La question "qu'est-ce que le bonheur ?" est insoluble si on n'a pas d'abord essayé de répondre à la question "qui suis-je ?", autrement dit si on ne s'est pas plié au précepte socratique "connais-toi, toi-même". C'est comme si vous disiez "qu'est-ce qu'un bon vêtement ?" Cela peut être une robe, un costume, un uniforme, une combinaison de plongée. Vous voyez bien que la question n'a pas de sens dans l'absolu. Il en va de même pour le bonheur : la connaissance de soi et de sa propre identité permet de trouver le bonheur adéquat.
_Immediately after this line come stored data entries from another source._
import Summits.RiemannHypothesis.RiemannHypothesis.Theses.WeilComb
import Summits.RiemannHypothesis.RiemannHypothesis.Theorems.WeilCombCombShapePositivityStubSubDiagPole
import Summits.RiemannHypothesis.RiemannHypothesis.Theorems.WeilCombCombShapePositivityStubSubOffdiag
import Summits.RiemannHypothesis.RiemannHypothesis.Theorems.WeilCombCombShapePositivityStubSubArith
import Summits.RiemannHypothesis.RiemannHypothesis.Theorems.WeilCombCombShapePositivityExactPrimeWindow
import Summits.RiemannHypothesis.RiemannHypothesis.Theorems.WeilCombCombShapePositivityPolarExact
import Summits.RiemannHypothesis.RiemannHypothesis.Theorems.WeilCombCombShapePositivityArchGram
import Summits.RiemannHypothesis.RiemannHypothesis.Theorems.WeilCombCombSubcriticalStubIdentity
import Literature.NumberTheory.LFunctions.WeilExplicit
import Literature.NumberTheory.LFunctions.WeilMellinBounds
import Literature.NumberTheory.LFunctions.WeilArchimedeanMoments

/-!
# Effective Theorem A for the fixed-shape comb: Weil positivity on the window `εM ≤ 1/128`
(crux `WeilComb.CombShapePositivity`, item stmt-RiemannHypothesis-11229, line `Sketch`; the explicit subcritical
half of Theorem B = `stub_window`)

**Theorem** (`stub_windowSub`, alias `combShapePositivity_of_mul_le_inv_128`). For every `ε > 0`, `M : ℕ`,
`a : ℕ → ℂ` with `ε·M ≤ 1/128`, the fixed-shape log-integer comb `g = Σ_{m ≤ M} a_m φ_ε(· − log m)`,
`φ_ε(t) = ε⁻¹ φ₀(t/ε)`, `φ₀(u) = expNegInvGlue (1 − u²)`, satisfies `0 ≤ Re W(g ⋆ g̃)` — unconditionally and with
an EXPLICIT window constant (the route's Theorem A, `WeilComb.CombSubcritical`, gives an inexplicit universal `c₀`;
tracing its landed chain yields `c₀ ≈ e^{-126}`).

Proof = zeros-free explicit-formula bookkeeping with the sharp `log M` coefficient. On the window
(`M ≥ 1`, `2ε(M+1) ≤ 4εM ≤ 1/32`): `Re Q = Re P − ε⁻¹N·H(a) + Re W_∞(k)` with the prime term EXACTLY the von
Mangoldt Helson form (p90904), `Re P = 2Re(φ̂_ε(0) conj φ̂_ε(1) A₋ conj A₊) ≥ −2e^{ε} I₀² A_m A_p` (p91841 +
`stub_subDiagPole`), `Re W_∞(k) = ‖a‖² Re W_∞(ψ_ε) + Re Σ_{m≠m'} a ā' W_∞(τ_x ψ_ε)` (p91497) with the sharp diagonal
`Re W_∞(ψ_ε) ≥ ε⁻¹N(log(1/ε) − 5/2) − N(9 + 3 log(1/ε))` (`stub_subDiagPole`: digamma form, two-level minorant of
`Re ψ(1/4+it/2)`, `|φ̂₀| ≤ I₀`, `I₀² ≤ 2N`) and the signed off-diagonal `≥ −I₀²(B_abs + S₁²)` (`stub_subOffdiag`:
Bombieri-form brackets p93560), and the Helson ground-state identity `H = Σ‖a_m‖²(log m + ψ₁(M/m)) − D(a)`
(`WeilCombSubcritical.stub_identity`) with `ψ₁(y) < log y + 1` (Rosser–Schoenfeld), the multiscale Poincaré
inequality `Σ m log m ‖a_m‖² ≤ 2M·D + 2(log 4 + 4)M‖a‖²`, the near-diagonal Schur bound `B_abs ≤ 3M‖a‖² + 2Σ m log m‖a_m‖²`
and the pole shadow `(A_m A_p)² ≤ 4M‖a‖²(M‖a‖² + Σ m log m ‖a_m‖²)` (`stub_subArith`). The Dirichlet energy `D`
pays the log-Hilbert form and the pole (coefficients `8λ₀` and `≈ 4λ₀`), and the budget per unit `ψ_ε(0)‖a‖²` is
`log 128 − 5/2 − 1 − 0.85 ≥ 0.5 > 0` (`assemble_sub`).
-/

noncomputable section

-- the sub-problem path `RiemannHypothesis/RiemannHypothesis` (single-conjunct summit, D-0017) duplicates a namespace
set_option linter.dupNamespace false

open scoped BigOperators ComplexConjugate
open Complex MeasureTheory

namespace Summit.RiemannHypothesis.RiemannHypothesis.Theorems.WeilCombBohrFejer

open Literature.NumberTheory.LFunctions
C'est là tout la justesse et la finesse du concept qui s'oppose au bonheur identitaire. Le bonheur identitaire, c'est de dire : voilà, je constate que vous êtes malheureux (je ne cherche pas avec vous les raisons excates), et je vous dis "voici le bonheur qu'il vous faut !" et "adoptez telle identité !" Alors que la sagesse consisterait à se connaître avant de chercher le bonheur qui nous convient, des gens viennent en quelque sorte exploiter notre mauvaise fortune, notre mal-être, pour nous faire enfiler un habit identitaire qui est supposé nous conduire au bonheur. Il n'y a rien de plus redoutable que des personnes qui viennent nous dire "ceci est le bonheur" et, qui veulent nous persuader à toute force que, pour accéder à ce bonheur, nous n'avons pas d'autre alternative que de suivre la voie qu'ils nous indiquent. On est porté par une tendance naturelle assez légitime à aimer ceux qui veulent nous rendre heureux. Mais, il faut cependant faire très attention aux pièges car rares sont les actions bienveillantes désintéressées.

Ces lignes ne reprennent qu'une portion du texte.